Provocative YouTube Feedback Loops

Provocative YouTube Feedback Loops

Every time artist Martin Kohout watches a Youtube video, he takes webcam footage of himself watching and posts it as a Youtube “response” to the original.

John Ryan
  • 18 january 2011

Screen capture from “Watching re: watching response to Watching Response to Re: Response to Watching Being a”

Every time artist Martin Kohout watches a Youtube video, he takes webcam footage of himself watching and posts it as a Youtube “response” to the original. Unlike many Youtube “responders,” Berlin-based Kohout does not offer opinion or even speak. Throughout the hundreds of Youtube posts he’s amassed since starting the practice in April 2010, Kohout simply watches, punctuating his silence with an occasional cough, smile, or sideways glance. Of course, some users join in on the act and post videos of themselves watching Kohout’s Youtubes, to which he responds by making another Youtube of himself watching that Youtube, and so on.

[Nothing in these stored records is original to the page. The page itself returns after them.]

/-- Off `D` the support of the conductor is finite. [cite: MochizukiGenEll2010, Def 1.5 (iv) p.8] -/
theorem condSupportDiv_finite (P : NFPoint) (hP : P.OffDiv D) : (P.condSupportDiv D).Finite := by
  have h0 : {w : HeightOneSpectrum (𝓞 P.F) | w.valuation P.F (aeval P.x D.poly) < 1} ⊆
      HeightOneSpectrum.Support (𝓞 P.F) (aeval P.x D.poly)⁻¹ := by
    intro v hv
    simp only [HeightOneSpectrum.Support, Set.mem_setOf_eq, map_inv₀] at hv ⊢
    exact (one_lt_inv₀ (zero_lt_iff.mpr ((Valuation.ne_zero_iff _).mpr hP))).mpr hv
  exact (((HeightOneSpectrum.Support.finite (𝓞 P.F) _).subset h0).union
    (HeightOneSpectrum.Support.finite (𝓞 P.F) P.x)).subset P.condSupportDiv_subset

end NFPoint

section Places

variable {F : Type*} [Field F] [NumberField F]

/-- At a finite place, a value `> 1` is at least `N(v)` (the value group of `|·|_v` is `N(v)^ℤ`).
[folklore] -/
private theorem absNorm_le_of_one_lt_valuation (v : HeightOneSpectrum (𝓞 F)) {y : F}
    (hy : 1 < v.valuation F y) : (Ideal.absNorm v.asIdeal : ℝ) ≤ FinitePlace.mk v y := by
  -- adapted from `GenEllConductorHeight` (abc-iut-S-d1), where it is private
  have hy0 : v.valuation F y ≠ 0 := ne_zero_of_lt hy
  rw [FinitePlace.mk_apply, FinitePlace.norm_embedding']
  obtain ⟨u, hu⟩ : ∃ u : Multiplicative ℤ, (u : WithZero (Multiplicative ℤ)) = v.valuation F y :=
    ⟨WithZero.unzero hy0, WithZero.coe_unzero hy0⟩
  have hu1 : 1 < u := by rw [← WithZero.coe_lt_coe, hu, WithZero.coe_one]; exact hy
  have hn : 1 ≤ Multiplicative.toAdd u := by
    have : (0 : ℤ) < Multiplicative.toAdd u := by
      rwa [← Multiplicative.ofAdd_lt, ofAdd_toAdd, ofAdd_zero]
    omega
  rw [← hu, WithZeroMulInt.toNNReal_neg_apply _ WithZero.coe_ne_zero, WithZero.unzero_coe]
  have := zpow_le_zpow_right₀ (NumberField.HeightOneSpectrum.one_lt_absNorm_nnreal v).le hn
  rw [zpow_one] at this
  exact_mod_cast this

/-- Real form: `1 < |y|_v` implies `N(v) ≤ |y|_v`. [folklore] -/
private theorem absNorm_le_of_one_lt_mk (v : HeightOneSpectrum (𝓞 F)) {y : F}
    (hy : 1 < FinitePlace.mk v y) : (Ideal.absNorm v.asIdeal : ℝ) ≤ FinitePlace.mk v y := by
  refine absNorm_le_of_one_lt_valuation v ?_
  by_contra hle
  push Not at hle
  have hmono := (WithZeroMulInt.toNNReal_strictMono
    (NumberField.HeightOneSpectrum.one_lt_absNorm_nnreal v)).monotone hle
  rw [map_one] at hmono
  rw [FinitePlace.mk_apply, FinitePlace.norm_embedding'] at hy
  exact absurd hy (not_lt.mpr (by exact_mod_cast hmono))

/-- A finite place is bounded on a sum by any common bound of the summands (ultrametric
inequality). [folklore] -/
private theorem finitePlace_sum_le (w : FinitePlace F) {ι : Type*} (s : Finset ι) (g : ι → F)
    {B : ℝ} (hB : 0 ≤ B) (h : ∀ i ∈ s, w (g i) ≤ B) : w (∑ i ∈ s, g i) ≤ B := by
  classical
  induction s using Finset.induction_on with
  | empty => simpa using hB
  | insert a s ha ih =>
    rw [Finset.sum_insert ha]
    exact (FinitePlace.add_le w _ _).trans (max_le (h a (Finset.mem_insert_self a s))
      (ih fun i hi => h i (Finset.mem_insert_of_mem hi)))

/-- A finite place takes values `≤ 1` on (images of) integers. [folklore] -/
private theorem finitePlace_intCast_le_one (w : FinitePlace F) (c : ℤ) : w (c : F) ≤ 1 := by
  rw [← FinitePlace.mk_maximalIdeal w, FinitePlace.mk_apply,
    show (c : F) = algebraMap (𝓞 F) F (c : 𝓞 F) by rw [map_intCast]]
  exact FinitePlace.norm_le_one F w.maximalIdeal (c : 𝓞 F)

/-- Nonarchimedean estimate (the "contributions at the nonarchimedean primes" of the printed proof
of Prop. 1.6): for `m ∈ ℤ[t]` of degree `≤ N` and a finite place `w`, `|m(y)|_w ≤ max(|y|_w, 1)^N`.
[cite: MochizukiGenEll2010, Prop 1.6 p.9] -/
theorem finitePlace_aeval_le (w : FinitePlace F) (m : ℤ[X]) {N : ℕ} (hm : m.natDegree ≤ N)
    (y : F) : w (aeval y m) ≤ max (w y) 1 ^ N := by
  rw [aeval_eq_sum_range' (Nat.lt_succ_of_le hm)]
  refine finitePlace_sum_le w _ _ (pow_nonneg (le_max_of_le_right zero_le_one) N) fun i hi => ?_
  rw [zsmul_eq_mul, map_mul, map_pow]
  calc w (m.coeff i : F) * w y ^ i ≤ 1 * max (w y) 1 ^ i :=
        mul_le_mul (finitePlace_intCast_le_one w _)
          (pow_le_pow_left₀ (apply_nonneg w y) (le_max_left _ _) i) (pow_nonneg (apply_nonneg w y) i)
          zero_le_one
    _ ≤ max (w y) 1 ^ N := by
        rw [one_mul]
        exact pow_le_pow_right₀ (le_max_right _ _) (Nat.le_of_lt_succ (Finset.mem_range.mp hi))

omit [NumberField F] in
/-- Archimedean estimate (the "contributions at the archimedean primes": `|s|` is bounded on the
compact `X^arc`): for an infinite place `v`, `|m(y)|_v ≤ ‖m‖₁ · max(|y|_v, 1)^N`.
[cite: MochizukiGenEll2010, Prop 1.6 p.9] -/
theorem infinitePlace_aeval_le (v : InfinitePlace F) (D : P1Divisor) (y : F) :
    v (aeval y D.poly) ≤ D.coeffSum * max (v y) 1 ^ D.deg := by
  rw [aeval_eq_sum_range' (Nat.lt_succ_of_le D.natDegree_le), P1Divisor.coeffSum, Finset.sum_mul]
  refine (v.1.sum_le _ _).trans (Finset.sum_le_sum fun i hi => ?_)
  change v ((D.poly.coeff i) • y ^ i) ≤ _
  rw [zsmul_eq_mul, map_mul, map_pow, InfinitePlace.map_intCast, Int.norm_eq_abs]
  refine mul_le_mul_of_nonneg_left ?_ (abs_nonneg _)
  calc v y ^ i ≤ max (v y) 1 ^ i := pow_le_pow_left₀ (apply_nonneg v y) (le_max_left _ _) i
    _ ≤ max (v y) 1 ^ D.deg :=
        pow_le_pow_right₀ (le_max_right _ _) (Nat.le_of_lt_succ (Finset.mem_range.mp hi))

end Places

namespace NFPoint

variable {D : P1Divisor}

/-- The support condition in terms of the real absolute value `|·|_w = N(w)^{-ord_w}`.
[cite: MochizukiGenEll2010, Def 1.5 (iv) p.8] -/
theorem mem_condSupportDiv_iff_mk (P : NFPoint) (w : HeightOneSpectrum (𝓞 P.F)) :
    w ∈ P.condSupportDiv D ↔
      FinitePlace.mk w (aeval P.x D.poly) < max (FinitePlace.mk w P.x) 1 ^ D.deg := by
  have hmono := WithZeroMulInt.toNNReal_strictMono
    (NumberField.HeightOneSpectrum.one_lt_absNorm_nnreal w)
  simp only [condSupportDiv, Set.mem_setOf_eq, FinitePlace.mk_apply, FinitePlace.norm_embedding']
  rw [← hmono.lt_iff_lt, map_pow, hmono.monotone.map_max, map_one, ← NNReal.coe_lt_coe]
  push_cast
  exact Iff.rfl
import Literature.Topology.FourManifolds.SurfaceGroupAutSymplectic
import Literature.Algebra.Lie.SurfaceLieAlgebra
import HarnessLib

/-!
# Stub `stub_autAbelianizeSymplectic` of line `nilpotent-genus-class` for crux
# `CongruenceShadows.ShadowApproximation` (item stmt-SmoothPoincare4-14595) — `Aut S_g` acts `±`-symplectically

Notation: `S_g = SurfaceGroup g = ⟨a₁,b₁,…,a_g,b_g ∣ ∏[aᵢ,bᵢ]⟩`, `H₁ = (surfaceGen g → ℤ) = ℤ^{2g}` with the
Hurewicz map `SurfaceGroup.abelianize g : S_g →* Multiplicative H₁` and the intersection form `symplForm = ν`.

**`stub_autAbelianizeSymplectic`** (registered, proved verbatim): for every `g` and every automorphism `φ`
of `S_g` there are a `ℤ`-linear automorphism `F` of `H₁` and `ε ∈ {1, -1}` with
`ab ∘ φ = F ∘ ab` and `ν(F u, F v) = ε ν(u, v)` for all `u v`, i.e. `im(Aut S_g → GL_{2g}(ℤ)) ⊆ Sp^{±}(2g, ℤ)`
(Zieschang–Vogt–Coldewey Thm. 3.6.7 (a) for automorphisms induced by homeomorphisms, which all are by
Nielsen 1927 / ZVC 3.3.11).

Proof.  This is the Literature theorem `Literature.Topology.FourManifolds.SurfaceGroup.exists_linearEquiv_symplectic`
(`Literature/Topology/FourManifolds/SurfaceGroupAutSymplectic.lean`, landed for this stub), whose proof is
purely algebraic: `F = φ_*` exists because `ab` is onto with characteristic kernel; for `u, v ∈ ℤ^{2g}` the
Heisenberg representation `y ↦ (u_y, v_y, 0)` of `S_g` over `ℤ/ν(u,v)` composed with `φ` evaluates the
relator to `(0, 0, ν(Fᵀu, Fᵀv)) = 1`, so `ν(u,v) ∣ ν(Fᵀu, Fᵀv)` (`SurfaceGroupCharacterPullback.lean`); the
same for `φ⁻¹` gives `|ν(Fᵀu, Fᵀv)| = |ν(u, v)|`; the sign is uniform (test `aᵢ + aⱼ` against `bᵢ + bⱼ`);
and `M J Mᵀ = εJ ⇒ Mᵀ J M = εJ`.  No new definitions, no named facts (unconditional).
-/

-- the prescribed namespace `Summit.<P>.<Sub>.…` duplicates `SmoothPoincare4` (P = Sub)
set_option linter.dupNamespace false
noncomputable section
open Literature.Topology.FourManifolds Literature.Algebra.Lie Multiplicative

namespace Summit.SmoothPoincare4.SmoothPoincare4.Theorems.ShadowApproximation.NilpotentGenusClass

/-! ## The stub -/

/-- **Stub `stub_autAbelianizeSymplectic`** (line `nilpotent-genus-class`): every automorphism `φ` of the
surface group `S_g` acts on `H₁ = ℤ^{2g}` by a `ℤ`-linear automorphism `F` (`ab ∘ φ = F ∘ ab`) which is
`ε`-symplectic for the intersection form, `ν(F u, F v) = ε ν(u, v)`, for a single sign `ε = ±1`
(`im(Aut S_g → GL_{2g}(ℤ)) ⊆ Sp^{±}`; ZVC 3.6.7 (a) + Nielsen).  The Literature theorem
`SurfaceGroup.exists_linearEquiv_symplectic`. [cite: ZieschangVogtColdewey1980, Thm 3.6.7 (a)] -/
theorem stub_autAbelianizeSymplectic :
    ∀ (g : ℕ) (φ : SurfaceGroup g ≃* SurfaceGroup g),
      ∃ (F : (surfaceGen g → ℤ) ≃ₗ[ℤ] (surfaceGen g → ℤ)) (ε : ℤ), (ε = 1 ∨ ε = -1) ∧
        (∀ s : SurfaceGroup g,
          toAdd (SurfaceGroup.abelianize g (φ s)) = F (toAdd (SurfaceGroup.abelianize g s))) ∧
        ∀ u v : surfaceGen g → ℤ, symplForm (F u) (F v) = ε * symplForm u v :=
  SurfaceGroup.exists_linearEquiv_symplectic

end Summit.SmoothPoincare4.SmoothPoincare4.Theorems.ShadowApproximation.NilpotentGenusClass

end
import Mathlib

/-!
# `Balaban1983to89.B14Eq36LocRepr` — [Balaban1988Convergent] (2.16) p. 257, (3.6) p. 266, (3.17)–(3.18) p. 268:
the localized minimizers `U_{k,□}` and the representation identities «analogous to (3.6)» (SHAPE-LEVEL)

HONEST FRAMING (cell `lit-balaban`, verbatim): statement-level skeleton of published theorems with citation tags;
proofs where landed; nothing here is a claim about the Yang–Mills mass gap.

CITATION HEADER.  T. Bałaban, *Convergent renormalization expansions for lattice gauge theories*, Commun. Math.
Phys. **119** (1988) 243–285, doi:10.1007/bf01217741 [Balaban1988Convergent] (cell paper B14 = "[III]"; held text
`paper:balaban1988-cmp119-convergent-renormalization`, journal page = PDF page + 242; (3.6) READ AS AN IMAGE from
`b2b-balaban-ref1/pages/1988-cmp119-convergent-renormalization/…-p024-x2.png` (p. 266), (3.17)–(3.18) from
`…-p026-x2.png` (p. 268), (2.16) from the held text p. 257 and — v1.1, referee finding N-g57-1 — RE-READ on the render
`pub-balaban/b2b-balaban-adv3/g22/renders/1988-cmp119-convergent-renormalization-p015-x2.png`: the datum of (2.16) is
`M˙(Q_k^{s*}V_k)`; v1 wrote the text layer's OCR slip «Q_k^{~4}» in the two (2.16) quotes below, now corrected — the
superscript `~4` belongs to the enlarged cube `□^{~4}` only; no declaration changed; — v1.2, summit-lit1 STMTLOC row
Q31-003 (gen 31; reminder in CITELOC DELTA #21, gen 84): the page numeral of the [15] tag on `LocScheme` corrected, «Thm 1
p.300» → «Thm 1 p.279, (190) p.308» — [15] Theorem 1 is STATED on CMP **102** p. 279 [PDF 3] (held text
`paper:balaban1985-cmp102-variational-background` p0003 L8 «Theorem 1. There exist positive constants …») and (190) is
the last display of p. 308 [PDF 32] (render `b2b-balaban-ref1/pages/1985-cmp102-variational-background/…-p032-x2.png`
READ AS AN IMAGE: displays (185)–(190)); docstring-only, no declaration changed).  Unit `lit-balaban-r11` (reader/typer of B14),
SKELETON rows `B14.Eq2.16`, `B14.Claim@265` (sub-display (3.6), cited downstream by B15 pp. 183–184 «(3.6) [III]»),
`B14.Eq3.16–3.19` (sub-displays (3.17), (3.18)).  [15] = T. Bałaban, CMP **102** (1985) 277–309
[Balaban1985Variational] (cell paper B11), Theorem 1 and (190); the CONCRETE determining-set vocabulary of [III] §2
(𝐁_k(Ω), M˙, U(𝐁, ·)) is r12's `B15DeterminingSets` (`DetSet`, `DetBackground`, `join214`) and `Setup.Averaging`;
this file is deliberately ABSTRACT (shape-level): it records the logical structure of the three identities, whose
analytic content is [15] Theorem 1 / (190), entered as the single named hypothesis `LocScheme.repr`.

WHAT IS PRINTED.  (2.16) p. 257 [PDF 15]: *«U_{k,□}(V_k) = U(𝐁_k(□^{~4}), M˙(Q_k^{s*}V_k)),   (2.16)
where Q_k^{s*}V_k is defined as in (1.3), only 1-blocks are replaced by k-blocks»* (the field determined on the
determining set of the enlarged cube by the averages of the block-extended new field).  (3.6) p. 266 [PDF 24]:
*«For the function U_{k,□} we have
    U_{k,□} = U(𝐁_k(□^{~4}), [M˙(Q_k^{s*}V_k)(M˙(U_{k+1,□′}))⁻¹]M˙(U_{k+1,□′}))
           = (exp iη𝐇_{k,□}((1/i) log[M˙(Q_k^{s*}V_k)(M˙(U_{k+1,□′}))⁻¹]) U_{k+1,□′})^{u⁻¹_{k,□}}.   (3.6)»*
(3.17) p. 268 [PDF 26]: *«This follows from the identity analogous to (3.6),
    U_{k+1} = U(𝐁_{k+1}(□′^{~4}), [M˙(U_{k+1})(M˙(Q^{s*}_{k+1}V_{k+1}))⁻¹]M˙(Q^{s*}_{k+1}V_{k+1}))
            = (exp iL⁻¹η𝐇_{k+1,□′}((1/i) log[M˙(U_{k+1})(M˙(Q^{s*}_{k+1}V_{k+1}))⁻¹]) U_{k+1,□′})^{u⁻¹_{k+1,□′}}.   (3.17)»*
and *«V^{(k)}(b) = u⁻¹_{k+1,□′}(b₋) exp iQ̄_k(L⁻¹η𝐇_{k+1,□′}) R̄^k u_{k+1,□′}(b₊) V^{(k)}_{□′}(b).   (3.18)»*
(V^{(k)} = M^k(U_{k+1}), (3.4)/(3.10): V^{(k)}_{□′} = M^k(U_{k+1,□′})).

THE LOGICAL STRUCTURE, AS TYPED.  Determining data (finite families of group elements — the averages M˙(·)) form a
group `D` under pointwise multiplication; `Umin : D → F` is X ↦ U(𝐁, X) (the minimizer with data X); `Mdot : F → D`
is U ↦ M˙(U).  [15] Theorem 1 / (190) — the perturbative representation of the minimizer under a small multiplicative
perturbation `W` of the data — is the field `repr` of `LocScheme`:
`Umin (W·X) = ((exp iη𝐇_X((1/i) log W)) · Umin X)^{u⁻¹_{X,W}}` (abstract maps `logI`, `H`, `expMul`, `conj`, domain
`Small`).  Then: (2.16) is `Uloc` (= `Umin` at the data M˙(Q^{s*}V)); the FIRST equalities of (3.6)/(3.17) are the group
identity `Y = (Y·X⁻¹)·X` on the data (`data_factor`); the SECOND equalities are `repr`; and the left members use
«the minimal configuration is reproduced from its own data», `Umin (Mdot U) = U` for the minimal U in question
(hypothesis `hrepro`, (2.12)–(2.13)).  `eq36`, `eq317` are these three-step rewritings; `eq318` is (3.18) from an
averaging-covariance hypothesis for M^k (how M^k acts on a gauge-transformed, exponentially perturbed field — [12]
= B7), nothing more.

WHAT IS PROVED (kernel-checked, no `sorry`, standard axioms): the rewritings `data_factor`, `eq36`, `eq36_data`,
`eq317`, `eq318`.  Definitions: the structure `LocScheme` (a hypothesis bundle — its field `repr` IS [15] Thm 1/(190),
not proved here), `Uloc` ((2.16)).

WHAT IS NOT PROVED HERE (and not claimed): [15] Theorem 1 / (190) (row `B11.Thm1`, `B11.Eq190`); the bounds (3.7),
the (3.18)-bound on 𝐇_{k+1,□′} and (3.19) (rows `B14.Claim@265`, `B14.Eq3.16–3.19`: `B14Sect3.ineq37_*`,
`ineq319_scalar`); the reproduction property and the concrete 𝐁_k(□^{~4}), M˙ (r12's `B15DeterminingSets`) and
Q_k^{s*} ((1.3) with k-blocks: `BIJ85Sect2SurfaceAverages.BlockBonds.Qsstar`, `BIJ85Eq453GaugeField.qsstarG`).
NOT summit progress: shape-level bookkeeping of three printed identities.
-/

namespace Literature.MathematicalPhysics.QuantumFieldTheory.Balaban1983to89.B14.Eq36LocRepr

/-! ## §1. The scheme: [15] Theorem 1 / (190) as a hypothesis bundle -/

/-- **The localized-minimizer scheme of [III] §§2–3.**  `D` = determining data (a group: pointwise products of the
averages `M˙(·)`), `F` = field configurations, `𝔥` = 𝔤-valued perturbation fields; `Umin X = U(𝐁, X)`,
`Mdot U = M˙(U)`, `logI W = (1/i) log W`, `H X A = 𝐇_X(A)` (the linear response operator built at the data X, scaled
by η resp. L⁻¹η), `expMul A U = (exp iA)·U`, `conj X W U = U^{u⁻¹_{X,W}}` (the gauge transformation of (3.6)/(3.17)),
`Small W` = the domain |W − 1| small; `repr` = [15] Theorem 1 / the exponential-decay representation (190):
`U(𝐁, W·X) = ((exp i𝐇_X((1/i) log W)) U(𝐁, X))^{u⁻¹}` — A HYPOTHESIS, the analytic content of (3.6)/(3.17).
[cite: Balaban1988Convergent, (3.6) p.266, (3.17) p.268; Balaban1985Variational, Thm 1 p.279, (190) p.308] -/
structure LocScheme (D F 𝔥 : Type*) [Group D] where
  /-- `X ↦ U(𝐁, X)`: the minimal configuration with determining data `X`. -/
  Umin : D → F
  /-- `U ↦ M˙(U)`: the determining data (sequence of averages) of a configuration. -/
  Mdot : F → D
  /-- `W ↦ (1/i) log W` (near `W = 1`). -/
  logI : D → 𝔥
  /-- `𝐇_X`: the response operator at the data `X` (including the factor η, resp. L⁻¹η). -/
  H : D → 𝔥 → 𝔥
  /-- `(A, U) ↦ (exp iA)·U`. -/
  expMul : 𝔥 → F → F
  /-- `U ↦ U^{u⁻¹_{X,W}}`: the gauge transformation of (3.6)/(3.17), determined by the data. -/
  conj : D → D → F → F
  /-- the smallness domain of the perturbation `W` (|W − 1| small, (3.7)/(3.19)). -/
  Small : D → Prop
  /-- **[15] Theorem 1 / (190)**: `U(𝐁, W·X) = ((exp i𝐇_X((1/i) log W))·U(𝐁, X))^{u⁻¹}` for small `W`. -/
  repr : ∀ X W, Small W → Umin (W * X) = conj X W (expMul (H X (logI W)) (Umin X))

variable {D F 𝔥 : Type*} [Group D]

/-- **(2.16)** p. 257: `U_{k,□}(V_k) = U(𝐁_k(□^{~4}), M˙(Q_k^{s*}V_k))` («where Q_k^{s*}V_k is defined as in (1.3),
only 1-blocks are replaced by k-blocks») — the scheme's minimizer at the data `QV = M˙(Q_k^{s*}V_k)` of the
block-extended new field. [cite: Balaban1988Convergent, (2.16) p.257] -/
def Uloc (S : LocScheme D F 𝔥) (QV : D) : F := S.Umin QV

/-- The first equalities of (3.6)/(3.17) are the group identity on the data: `Y = (Y·X⁻¹)·X`.
[cite: Balaban1988Convergent, (3.6) p.266, (3.17) p.268] -/
theorem data_factor (Y X : D) : Y = (Y * X⁻¹) * X := by
  rw [inv_mul_cancel_right]

/-! ## §2. (3.6), (3.17), (3.18) as rewritings -/

/-- **(3.6)** p. 266 [PDF 24]: with `QV = M˙(Q_k^{s*}V_k)`, `U′ = U_{k+1,□′}`, `X = M˙(U′)` and the perturbation
`W = M˙(Q_k^{s*}V_k)(M˙(U_{k+1,□′}))⁻¹` small: if `U′` is reproduced from its own k-level data
(`hrepro : U(𝐁_k(□^{~4}), M˙(U′)) = U′`), then
`U_{k,□} = U(𝐁_k(□^{~4}), [W]M˙(U′)) = ((exp iη𝐇_{k,□}((1/i) log W)) U′)^{u⁻¹_{k,□}}`.
[cite: Balaban1988Convergent, (3.6) p.266] -/
theorem eq36 (S : LocScheme D F 𝔥) (QV : D) (U' : F) (hsmall : S.Small (QV * (S.Mdot U')⁻¹))
    (hrepro : S.Umin (S.Mdot U') = U') :
    Uloc S QV = S.conj (S.Mdot U') (QV * (S.Mdot U')⁻¹)
      (S.expMul (S.H (S.Mdot U') (S.logI (QV * (S.Mdot U')⁻¹))) U') := by
  unfold Uloc
  conv_lhs => rw [data_factor QV (S.Mdot U')]
  rw [S.repr _ _ hsmall, hrepro]

/-- (3.6), first equality alone: `U_{k,□} = U(𝐁_k(□^{~4}), [M˙(Q^{s*}V_k)(M˙(U_{k+1,□′}))⁻¹]M˙(U_{k+1,□′}))`.
[cite: Balaban1988Convergent, (3.6) p.266] -/
theorem eq36_data (S : LocScheme D F 𝔥) (QV : D) (U' : F) :
    Uloc S QV = S.Umin ((QV * (S.Mdot U')⁻¹) * S.Mdot U') := by
  unfold Uloc
  rw [inv_mul_cancel_right]

/-- **(3.17)** p. 268 [PDF 26], «the identity analogous to (3.6)»: with `X = M˙(Q^{s*}_{k+1}V_{k+1})` (so that
`U_{k+1,□′} = U(𝐁_{k+1}(□′^{~4}), X)`, (2.16)), the perturbation `W = M˙(U_{k+1})X⁻¹` small, and `U_{k+1}`
reproduced from its own data (`hrepro`):
`U_{k+1} = U(𝐁_{k+1}(□′^{~4}), [W]X) = ((exp iL⁻¹η𝐇_{k+1,□′}((1/i) log W)) U_{k+1,□′})^{u⁻¹_{k+1,□′}}`.
[cite: Balaban1988Convergent, (3.17) p.268] -/
theorem eq317 (S : LocScheme D F 𝔥) (X : D) (U : F) (hsmall : S.Small (S.Mdot U * X⁻¹))
    (hrepro : S.Umin (S.Mdot U) = U) :
    U = S.conj X (S.Mdot U * X⁻¹) (S.expMul (S.H X (S.logI (S.Mdot U * X⁻¹))) (Uloc S X)) := by
  unfold Uloc
  conv_lhs => rw [← hrepro, data_factor (S.Mdot U) X]
  exact S.repr _ _ hsmall

/-- **(3.18)** p. 268 [PDF 26]: applying the averaging `M^k` to (3.17) — under the covariance of the averaging with
respect to gauge transformations and exponential perturbations ([12] = B7; hypothesis `hcov`: `M^k` of the
transformed field is the correspondingly "twisted" average, print's `u⁻¹(b₋) exp iQ̄_k(L⁻¹η𝐇) R̄^k u(b₊) ·`) one gets
`V^{(k)} = M^k(U_{k+1}) = twist(M^k(U_{k+1,□′})) = twist(V^{(k)}_{□′})`.
[cite: Balaban1988Convergent, (3.18) p.268] -/
theorem eq318 {V : Type*} (S : LocScheme D F 𝔥) (Mk : F → V) (twist : D → D → 𝔥 → V → V)
    (hcov : ∀ X W A U, Mk (S.conj X W (S.expMul A U)) = twist X W A (Mk U))
    (X : D) (U : F) (hsmall : S.Small (S.Mdot U * X⁻¹)) (hrepro : S.Umin (S.Mdot U) = U) :
    Mk U = twist X (S.Mdot U * X⁻¹) (S.H X (S.logI (S.Mdot U * X⁻¹))) (Mk (Uloc S X)) := by
  conv_lhs => rw [eq317 S X U hsmall hrepro]
  exact hcov _ _ _ _

end Literature.MathematicalPhysics.QuantumFieldTheory.Balaban1983to89.B14.Eq36LocRepr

Kohout has experimented with provocative Youtube feedback loops before. His 2008 work Moonwalk, an infinite staircase of the Youtube progress bars, gained him museum showings and and Internet notoriety of near-equal “likes” and “dislikes.” Another series found Kohout downloading Youtubes of people kick-starting their motorcycles, digitally removing the engine sound and posting the altered video as a response to the owner’s original. Another consists of “Portraits extracted from collected funeral notices, printed without any graphic or layout and put back to the original environment.” In all of these, Kohout exploits technological ease of duplication to erase the pride of text and speech-based language, forwarding the silent emotions of image and point-of-view. While superficially Martin Kohout’s Youtube channel appears like a massive self-portrait, once we begin following its nexus of links, it becomes a reflection of the online community.